▶ [ASSIGNMENT] All lines below containing the string "nothing" are to be copied.

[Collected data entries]

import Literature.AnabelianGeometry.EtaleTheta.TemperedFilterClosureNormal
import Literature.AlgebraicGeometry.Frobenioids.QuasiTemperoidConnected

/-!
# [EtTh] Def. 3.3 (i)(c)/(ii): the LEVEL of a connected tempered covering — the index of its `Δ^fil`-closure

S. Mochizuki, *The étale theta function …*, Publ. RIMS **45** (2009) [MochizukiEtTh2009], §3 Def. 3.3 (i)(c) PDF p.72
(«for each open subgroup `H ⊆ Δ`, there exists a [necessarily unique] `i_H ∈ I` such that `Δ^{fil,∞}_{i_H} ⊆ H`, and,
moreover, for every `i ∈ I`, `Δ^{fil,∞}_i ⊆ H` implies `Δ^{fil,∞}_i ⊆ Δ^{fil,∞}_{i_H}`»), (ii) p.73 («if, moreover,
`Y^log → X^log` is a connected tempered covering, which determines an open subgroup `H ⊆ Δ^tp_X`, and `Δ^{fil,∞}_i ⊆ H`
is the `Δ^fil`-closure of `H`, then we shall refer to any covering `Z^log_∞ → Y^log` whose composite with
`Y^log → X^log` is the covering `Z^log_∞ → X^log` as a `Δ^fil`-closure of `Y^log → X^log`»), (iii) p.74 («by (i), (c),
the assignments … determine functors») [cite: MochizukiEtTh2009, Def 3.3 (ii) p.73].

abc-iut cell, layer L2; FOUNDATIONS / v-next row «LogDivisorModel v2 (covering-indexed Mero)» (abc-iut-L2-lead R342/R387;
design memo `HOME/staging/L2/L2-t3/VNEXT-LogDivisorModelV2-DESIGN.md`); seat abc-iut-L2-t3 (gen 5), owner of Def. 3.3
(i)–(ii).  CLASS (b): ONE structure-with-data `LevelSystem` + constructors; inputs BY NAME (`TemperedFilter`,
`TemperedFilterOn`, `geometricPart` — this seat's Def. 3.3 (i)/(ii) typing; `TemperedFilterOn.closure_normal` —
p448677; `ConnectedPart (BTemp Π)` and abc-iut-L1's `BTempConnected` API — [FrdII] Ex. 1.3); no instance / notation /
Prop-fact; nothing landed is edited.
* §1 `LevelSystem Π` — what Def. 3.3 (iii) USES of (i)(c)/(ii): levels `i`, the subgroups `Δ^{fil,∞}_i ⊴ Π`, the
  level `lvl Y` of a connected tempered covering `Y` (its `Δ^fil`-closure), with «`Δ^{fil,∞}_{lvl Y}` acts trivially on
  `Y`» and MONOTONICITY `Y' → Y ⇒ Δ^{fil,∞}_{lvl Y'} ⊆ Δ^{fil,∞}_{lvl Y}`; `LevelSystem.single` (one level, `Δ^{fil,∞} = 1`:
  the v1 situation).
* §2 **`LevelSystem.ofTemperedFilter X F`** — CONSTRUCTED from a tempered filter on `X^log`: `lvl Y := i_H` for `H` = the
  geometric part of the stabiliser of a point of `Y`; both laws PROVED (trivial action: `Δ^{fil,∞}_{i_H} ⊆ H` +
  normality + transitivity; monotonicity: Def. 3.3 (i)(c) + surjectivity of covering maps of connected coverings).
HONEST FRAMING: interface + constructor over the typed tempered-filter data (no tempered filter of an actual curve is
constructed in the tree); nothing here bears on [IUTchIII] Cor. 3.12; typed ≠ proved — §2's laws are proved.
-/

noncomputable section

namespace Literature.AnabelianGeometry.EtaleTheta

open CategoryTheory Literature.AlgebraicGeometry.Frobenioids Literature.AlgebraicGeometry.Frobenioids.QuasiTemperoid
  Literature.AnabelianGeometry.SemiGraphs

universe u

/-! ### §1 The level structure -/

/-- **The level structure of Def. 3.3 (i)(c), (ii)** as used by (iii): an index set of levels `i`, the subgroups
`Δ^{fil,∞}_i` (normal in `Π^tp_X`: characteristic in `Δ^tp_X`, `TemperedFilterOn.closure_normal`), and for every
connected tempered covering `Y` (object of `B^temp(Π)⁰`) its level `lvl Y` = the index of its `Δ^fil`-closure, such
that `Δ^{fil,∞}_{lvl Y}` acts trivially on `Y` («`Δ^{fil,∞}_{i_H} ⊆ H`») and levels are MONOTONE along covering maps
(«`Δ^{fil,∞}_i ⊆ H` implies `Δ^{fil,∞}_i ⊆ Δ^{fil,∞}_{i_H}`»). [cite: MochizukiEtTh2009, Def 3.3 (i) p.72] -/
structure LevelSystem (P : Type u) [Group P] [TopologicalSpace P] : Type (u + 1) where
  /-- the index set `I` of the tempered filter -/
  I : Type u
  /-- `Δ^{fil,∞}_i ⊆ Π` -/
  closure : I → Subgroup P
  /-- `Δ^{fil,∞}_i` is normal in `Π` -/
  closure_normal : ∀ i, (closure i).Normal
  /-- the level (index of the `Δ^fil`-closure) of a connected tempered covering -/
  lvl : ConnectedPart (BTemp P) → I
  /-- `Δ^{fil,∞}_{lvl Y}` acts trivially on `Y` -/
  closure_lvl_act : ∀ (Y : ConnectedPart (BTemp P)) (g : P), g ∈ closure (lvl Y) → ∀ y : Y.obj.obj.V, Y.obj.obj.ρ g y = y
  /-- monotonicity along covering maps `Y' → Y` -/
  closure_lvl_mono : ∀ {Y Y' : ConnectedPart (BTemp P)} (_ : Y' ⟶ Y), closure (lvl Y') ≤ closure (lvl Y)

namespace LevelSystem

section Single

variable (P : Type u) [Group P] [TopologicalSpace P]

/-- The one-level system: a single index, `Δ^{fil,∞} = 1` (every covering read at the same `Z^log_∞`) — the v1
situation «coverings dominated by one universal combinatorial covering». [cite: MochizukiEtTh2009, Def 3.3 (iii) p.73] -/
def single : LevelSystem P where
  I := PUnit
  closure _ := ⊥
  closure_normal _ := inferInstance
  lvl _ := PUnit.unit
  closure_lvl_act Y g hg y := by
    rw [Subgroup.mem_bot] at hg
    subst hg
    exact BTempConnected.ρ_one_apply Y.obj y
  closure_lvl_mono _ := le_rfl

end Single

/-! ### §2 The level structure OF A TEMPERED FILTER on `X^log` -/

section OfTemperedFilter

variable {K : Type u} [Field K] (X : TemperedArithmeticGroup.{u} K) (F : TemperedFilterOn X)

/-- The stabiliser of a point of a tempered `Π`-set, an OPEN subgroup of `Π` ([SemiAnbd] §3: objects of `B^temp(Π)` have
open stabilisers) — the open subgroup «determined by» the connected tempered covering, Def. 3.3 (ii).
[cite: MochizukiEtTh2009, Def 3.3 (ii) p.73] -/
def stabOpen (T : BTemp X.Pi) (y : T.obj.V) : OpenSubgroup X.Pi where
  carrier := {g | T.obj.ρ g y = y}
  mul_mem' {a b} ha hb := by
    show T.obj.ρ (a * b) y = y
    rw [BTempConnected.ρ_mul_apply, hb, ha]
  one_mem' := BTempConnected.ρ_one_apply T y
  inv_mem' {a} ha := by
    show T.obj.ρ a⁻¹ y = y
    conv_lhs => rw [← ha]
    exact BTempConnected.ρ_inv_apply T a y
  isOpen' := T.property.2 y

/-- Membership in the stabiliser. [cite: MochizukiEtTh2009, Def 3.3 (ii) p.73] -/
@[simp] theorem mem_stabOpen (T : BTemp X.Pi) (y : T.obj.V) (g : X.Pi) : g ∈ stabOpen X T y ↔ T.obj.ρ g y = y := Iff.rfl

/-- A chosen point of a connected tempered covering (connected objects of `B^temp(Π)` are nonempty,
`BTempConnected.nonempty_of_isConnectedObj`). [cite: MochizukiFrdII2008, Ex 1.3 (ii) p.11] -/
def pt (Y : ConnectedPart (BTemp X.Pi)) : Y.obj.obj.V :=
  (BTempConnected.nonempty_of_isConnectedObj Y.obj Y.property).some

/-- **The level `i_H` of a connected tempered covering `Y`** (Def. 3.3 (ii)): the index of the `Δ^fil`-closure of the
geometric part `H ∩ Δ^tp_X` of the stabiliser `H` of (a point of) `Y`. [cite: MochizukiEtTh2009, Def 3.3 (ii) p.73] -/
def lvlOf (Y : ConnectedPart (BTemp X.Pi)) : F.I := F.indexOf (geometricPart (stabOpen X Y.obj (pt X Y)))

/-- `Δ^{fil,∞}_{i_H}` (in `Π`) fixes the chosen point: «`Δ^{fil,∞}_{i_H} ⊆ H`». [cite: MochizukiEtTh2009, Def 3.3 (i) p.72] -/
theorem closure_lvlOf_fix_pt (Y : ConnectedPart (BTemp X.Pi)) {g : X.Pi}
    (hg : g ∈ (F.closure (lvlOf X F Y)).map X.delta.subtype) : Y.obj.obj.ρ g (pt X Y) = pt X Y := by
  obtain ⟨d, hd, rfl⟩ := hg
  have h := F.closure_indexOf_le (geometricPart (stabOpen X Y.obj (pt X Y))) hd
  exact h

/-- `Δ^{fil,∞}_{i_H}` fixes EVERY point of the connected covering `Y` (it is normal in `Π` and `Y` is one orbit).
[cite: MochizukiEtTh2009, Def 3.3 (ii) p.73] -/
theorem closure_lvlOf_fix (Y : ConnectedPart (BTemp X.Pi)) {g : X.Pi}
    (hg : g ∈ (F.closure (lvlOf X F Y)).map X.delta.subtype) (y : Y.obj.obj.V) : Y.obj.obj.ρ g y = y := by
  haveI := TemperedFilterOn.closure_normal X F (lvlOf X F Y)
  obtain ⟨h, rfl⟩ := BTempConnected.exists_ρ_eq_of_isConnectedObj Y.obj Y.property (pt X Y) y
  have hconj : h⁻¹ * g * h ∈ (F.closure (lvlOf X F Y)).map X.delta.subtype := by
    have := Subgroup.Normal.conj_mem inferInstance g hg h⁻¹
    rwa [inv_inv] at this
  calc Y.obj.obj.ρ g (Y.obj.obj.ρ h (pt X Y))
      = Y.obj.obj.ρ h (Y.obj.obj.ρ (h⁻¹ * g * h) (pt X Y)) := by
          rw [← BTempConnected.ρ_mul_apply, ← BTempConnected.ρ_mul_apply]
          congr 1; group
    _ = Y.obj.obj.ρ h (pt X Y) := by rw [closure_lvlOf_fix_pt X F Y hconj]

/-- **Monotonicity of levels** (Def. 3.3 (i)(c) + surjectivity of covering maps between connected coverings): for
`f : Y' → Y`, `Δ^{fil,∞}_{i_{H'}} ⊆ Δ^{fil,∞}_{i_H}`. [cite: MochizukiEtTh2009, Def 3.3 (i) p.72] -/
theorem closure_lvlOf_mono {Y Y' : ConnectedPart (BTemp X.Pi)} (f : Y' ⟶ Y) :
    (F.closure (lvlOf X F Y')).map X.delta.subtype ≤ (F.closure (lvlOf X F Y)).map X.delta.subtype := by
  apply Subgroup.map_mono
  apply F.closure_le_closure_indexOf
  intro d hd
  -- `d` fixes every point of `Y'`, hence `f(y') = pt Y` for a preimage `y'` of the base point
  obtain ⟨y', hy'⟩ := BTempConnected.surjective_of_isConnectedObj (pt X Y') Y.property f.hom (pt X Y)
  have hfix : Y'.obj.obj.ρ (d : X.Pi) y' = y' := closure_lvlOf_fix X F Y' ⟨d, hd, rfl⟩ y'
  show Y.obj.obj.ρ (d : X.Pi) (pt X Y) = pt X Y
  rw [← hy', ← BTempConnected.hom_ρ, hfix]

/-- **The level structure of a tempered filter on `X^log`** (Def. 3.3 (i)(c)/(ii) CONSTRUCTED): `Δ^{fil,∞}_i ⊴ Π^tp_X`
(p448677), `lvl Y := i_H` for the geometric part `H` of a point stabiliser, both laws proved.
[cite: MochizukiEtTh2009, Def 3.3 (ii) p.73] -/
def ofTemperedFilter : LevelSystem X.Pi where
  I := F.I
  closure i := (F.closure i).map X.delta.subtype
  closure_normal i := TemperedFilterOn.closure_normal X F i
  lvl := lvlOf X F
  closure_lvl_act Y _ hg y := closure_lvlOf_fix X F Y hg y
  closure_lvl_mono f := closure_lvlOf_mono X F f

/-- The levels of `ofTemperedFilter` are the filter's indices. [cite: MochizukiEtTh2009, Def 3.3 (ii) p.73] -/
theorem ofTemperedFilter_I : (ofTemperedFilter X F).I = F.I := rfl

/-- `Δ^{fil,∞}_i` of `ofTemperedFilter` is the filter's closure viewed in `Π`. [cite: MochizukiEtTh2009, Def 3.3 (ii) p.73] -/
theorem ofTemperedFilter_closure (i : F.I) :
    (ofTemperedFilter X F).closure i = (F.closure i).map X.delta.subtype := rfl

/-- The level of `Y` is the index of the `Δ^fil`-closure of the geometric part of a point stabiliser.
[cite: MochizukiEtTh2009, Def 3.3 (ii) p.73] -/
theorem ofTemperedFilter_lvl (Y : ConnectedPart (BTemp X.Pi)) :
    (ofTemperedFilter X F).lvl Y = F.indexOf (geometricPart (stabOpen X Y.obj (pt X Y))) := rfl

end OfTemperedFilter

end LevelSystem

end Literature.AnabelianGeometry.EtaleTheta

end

==

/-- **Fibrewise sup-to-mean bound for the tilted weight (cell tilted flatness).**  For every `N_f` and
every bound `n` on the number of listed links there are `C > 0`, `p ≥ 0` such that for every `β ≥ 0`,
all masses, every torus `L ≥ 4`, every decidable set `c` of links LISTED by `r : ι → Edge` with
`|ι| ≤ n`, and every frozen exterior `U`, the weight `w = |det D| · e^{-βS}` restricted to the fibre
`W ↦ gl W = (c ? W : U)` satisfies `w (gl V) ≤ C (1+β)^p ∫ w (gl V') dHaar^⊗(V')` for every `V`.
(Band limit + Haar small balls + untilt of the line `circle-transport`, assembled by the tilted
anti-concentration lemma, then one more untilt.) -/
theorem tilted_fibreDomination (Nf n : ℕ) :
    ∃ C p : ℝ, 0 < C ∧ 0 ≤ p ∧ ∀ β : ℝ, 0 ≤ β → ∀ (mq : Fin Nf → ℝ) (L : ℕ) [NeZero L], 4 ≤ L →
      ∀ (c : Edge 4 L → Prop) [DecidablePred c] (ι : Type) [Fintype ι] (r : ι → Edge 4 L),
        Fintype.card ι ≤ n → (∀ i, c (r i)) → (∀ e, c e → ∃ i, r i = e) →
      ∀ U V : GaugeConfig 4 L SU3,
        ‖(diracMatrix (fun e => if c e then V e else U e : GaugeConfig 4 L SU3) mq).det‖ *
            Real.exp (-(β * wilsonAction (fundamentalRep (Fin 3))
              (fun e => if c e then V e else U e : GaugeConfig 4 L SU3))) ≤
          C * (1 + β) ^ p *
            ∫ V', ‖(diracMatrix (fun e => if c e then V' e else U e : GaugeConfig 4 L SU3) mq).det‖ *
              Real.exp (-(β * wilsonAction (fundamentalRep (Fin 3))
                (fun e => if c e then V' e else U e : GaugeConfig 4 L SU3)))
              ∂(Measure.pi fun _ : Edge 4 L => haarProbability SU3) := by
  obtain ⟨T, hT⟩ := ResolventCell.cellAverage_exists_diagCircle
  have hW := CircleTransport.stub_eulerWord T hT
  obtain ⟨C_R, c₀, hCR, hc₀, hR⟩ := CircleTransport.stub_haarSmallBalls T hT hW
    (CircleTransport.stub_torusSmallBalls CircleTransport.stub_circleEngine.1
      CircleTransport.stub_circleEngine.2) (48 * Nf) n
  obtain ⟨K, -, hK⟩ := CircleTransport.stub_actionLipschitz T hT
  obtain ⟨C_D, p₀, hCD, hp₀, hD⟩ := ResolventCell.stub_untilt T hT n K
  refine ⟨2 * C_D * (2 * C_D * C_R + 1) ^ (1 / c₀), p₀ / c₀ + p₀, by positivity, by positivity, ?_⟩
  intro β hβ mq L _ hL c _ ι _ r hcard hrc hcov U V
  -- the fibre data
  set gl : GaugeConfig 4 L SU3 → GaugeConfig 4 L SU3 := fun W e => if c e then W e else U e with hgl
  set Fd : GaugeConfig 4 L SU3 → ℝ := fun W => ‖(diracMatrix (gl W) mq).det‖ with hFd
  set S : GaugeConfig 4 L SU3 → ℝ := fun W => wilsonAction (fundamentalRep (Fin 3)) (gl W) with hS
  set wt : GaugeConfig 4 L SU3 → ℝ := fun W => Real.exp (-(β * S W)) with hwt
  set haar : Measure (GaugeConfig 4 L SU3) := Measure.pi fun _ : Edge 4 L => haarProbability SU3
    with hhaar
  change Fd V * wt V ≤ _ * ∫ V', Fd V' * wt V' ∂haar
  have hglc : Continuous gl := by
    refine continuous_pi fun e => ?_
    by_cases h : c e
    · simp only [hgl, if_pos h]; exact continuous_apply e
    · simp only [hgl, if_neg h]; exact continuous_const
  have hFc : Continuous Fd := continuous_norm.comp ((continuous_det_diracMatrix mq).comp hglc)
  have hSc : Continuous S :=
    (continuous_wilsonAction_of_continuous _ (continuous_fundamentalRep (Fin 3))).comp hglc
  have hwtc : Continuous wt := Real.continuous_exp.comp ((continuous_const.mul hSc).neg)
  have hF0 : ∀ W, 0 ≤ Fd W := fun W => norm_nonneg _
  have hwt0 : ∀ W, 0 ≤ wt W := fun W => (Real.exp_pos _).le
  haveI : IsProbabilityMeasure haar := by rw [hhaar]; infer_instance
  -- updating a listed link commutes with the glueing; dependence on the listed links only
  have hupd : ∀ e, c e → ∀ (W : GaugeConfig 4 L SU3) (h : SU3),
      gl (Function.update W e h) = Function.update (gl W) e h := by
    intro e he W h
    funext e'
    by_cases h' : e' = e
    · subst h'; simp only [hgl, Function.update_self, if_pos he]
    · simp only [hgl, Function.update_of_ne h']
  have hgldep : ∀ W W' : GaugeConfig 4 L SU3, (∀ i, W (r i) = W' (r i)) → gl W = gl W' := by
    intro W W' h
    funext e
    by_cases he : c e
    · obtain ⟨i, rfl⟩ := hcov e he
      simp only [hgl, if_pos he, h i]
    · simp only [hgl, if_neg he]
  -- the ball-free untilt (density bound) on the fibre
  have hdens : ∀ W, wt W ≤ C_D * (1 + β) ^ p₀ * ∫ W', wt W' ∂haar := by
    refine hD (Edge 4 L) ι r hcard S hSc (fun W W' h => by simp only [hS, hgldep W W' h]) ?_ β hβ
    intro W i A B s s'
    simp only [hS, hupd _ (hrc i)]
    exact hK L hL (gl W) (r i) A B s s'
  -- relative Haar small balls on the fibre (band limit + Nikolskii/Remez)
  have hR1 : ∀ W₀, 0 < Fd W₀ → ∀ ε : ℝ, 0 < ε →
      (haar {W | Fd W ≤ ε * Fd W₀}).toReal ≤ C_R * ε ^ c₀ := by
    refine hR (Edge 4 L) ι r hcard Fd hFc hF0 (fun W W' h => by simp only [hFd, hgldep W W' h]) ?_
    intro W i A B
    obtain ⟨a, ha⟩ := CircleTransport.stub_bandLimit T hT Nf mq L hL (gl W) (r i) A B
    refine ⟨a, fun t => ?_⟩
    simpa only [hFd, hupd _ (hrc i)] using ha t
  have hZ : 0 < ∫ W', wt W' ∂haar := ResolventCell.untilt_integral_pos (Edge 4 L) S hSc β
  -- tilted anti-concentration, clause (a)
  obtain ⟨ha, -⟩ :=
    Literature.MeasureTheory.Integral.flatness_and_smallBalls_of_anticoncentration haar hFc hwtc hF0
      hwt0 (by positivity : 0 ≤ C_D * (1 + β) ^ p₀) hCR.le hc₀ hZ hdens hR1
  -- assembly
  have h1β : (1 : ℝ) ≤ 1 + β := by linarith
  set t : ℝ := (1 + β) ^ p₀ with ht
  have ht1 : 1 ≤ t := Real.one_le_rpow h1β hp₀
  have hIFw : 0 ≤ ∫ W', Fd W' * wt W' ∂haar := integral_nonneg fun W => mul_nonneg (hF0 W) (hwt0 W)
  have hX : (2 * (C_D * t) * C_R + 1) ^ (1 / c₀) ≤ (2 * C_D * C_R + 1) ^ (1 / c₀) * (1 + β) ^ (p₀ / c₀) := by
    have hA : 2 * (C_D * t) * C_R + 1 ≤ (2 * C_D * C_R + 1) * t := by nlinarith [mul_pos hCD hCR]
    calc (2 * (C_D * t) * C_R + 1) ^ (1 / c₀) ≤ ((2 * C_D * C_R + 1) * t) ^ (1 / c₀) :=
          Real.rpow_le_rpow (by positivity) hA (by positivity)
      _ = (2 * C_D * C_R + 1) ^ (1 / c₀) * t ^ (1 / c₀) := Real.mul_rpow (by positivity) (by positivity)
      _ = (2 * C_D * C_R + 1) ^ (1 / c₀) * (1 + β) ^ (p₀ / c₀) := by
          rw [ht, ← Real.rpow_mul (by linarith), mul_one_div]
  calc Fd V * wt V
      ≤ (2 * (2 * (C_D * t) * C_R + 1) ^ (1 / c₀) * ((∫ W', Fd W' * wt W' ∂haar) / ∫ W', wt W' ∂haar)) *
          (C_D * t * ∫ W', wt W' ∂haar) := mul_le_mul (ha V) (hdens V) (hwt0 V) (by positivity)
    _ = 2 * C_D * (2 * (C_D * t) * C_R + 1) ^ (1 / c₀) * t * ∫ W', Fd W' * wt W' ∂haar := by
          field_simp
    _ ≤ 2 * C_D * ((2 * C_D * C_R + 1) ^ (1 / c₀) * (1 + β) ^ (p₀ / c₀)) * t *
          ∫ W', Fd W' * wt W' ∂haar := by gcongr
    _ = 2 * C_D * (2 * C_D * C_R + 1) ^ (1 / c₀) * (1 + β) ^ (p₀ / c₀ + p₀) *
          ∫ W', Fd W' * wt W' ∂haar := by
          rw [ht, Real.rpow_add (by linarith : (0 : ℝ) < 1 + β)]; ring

▶ [WRITTEN ANSWER]
Prop-fact; nothing landed is edited.
constructed in the tree); nothing here bears on [IUTchIII] Cor. 3.12; typed ≠ proved — §2's laws are proved.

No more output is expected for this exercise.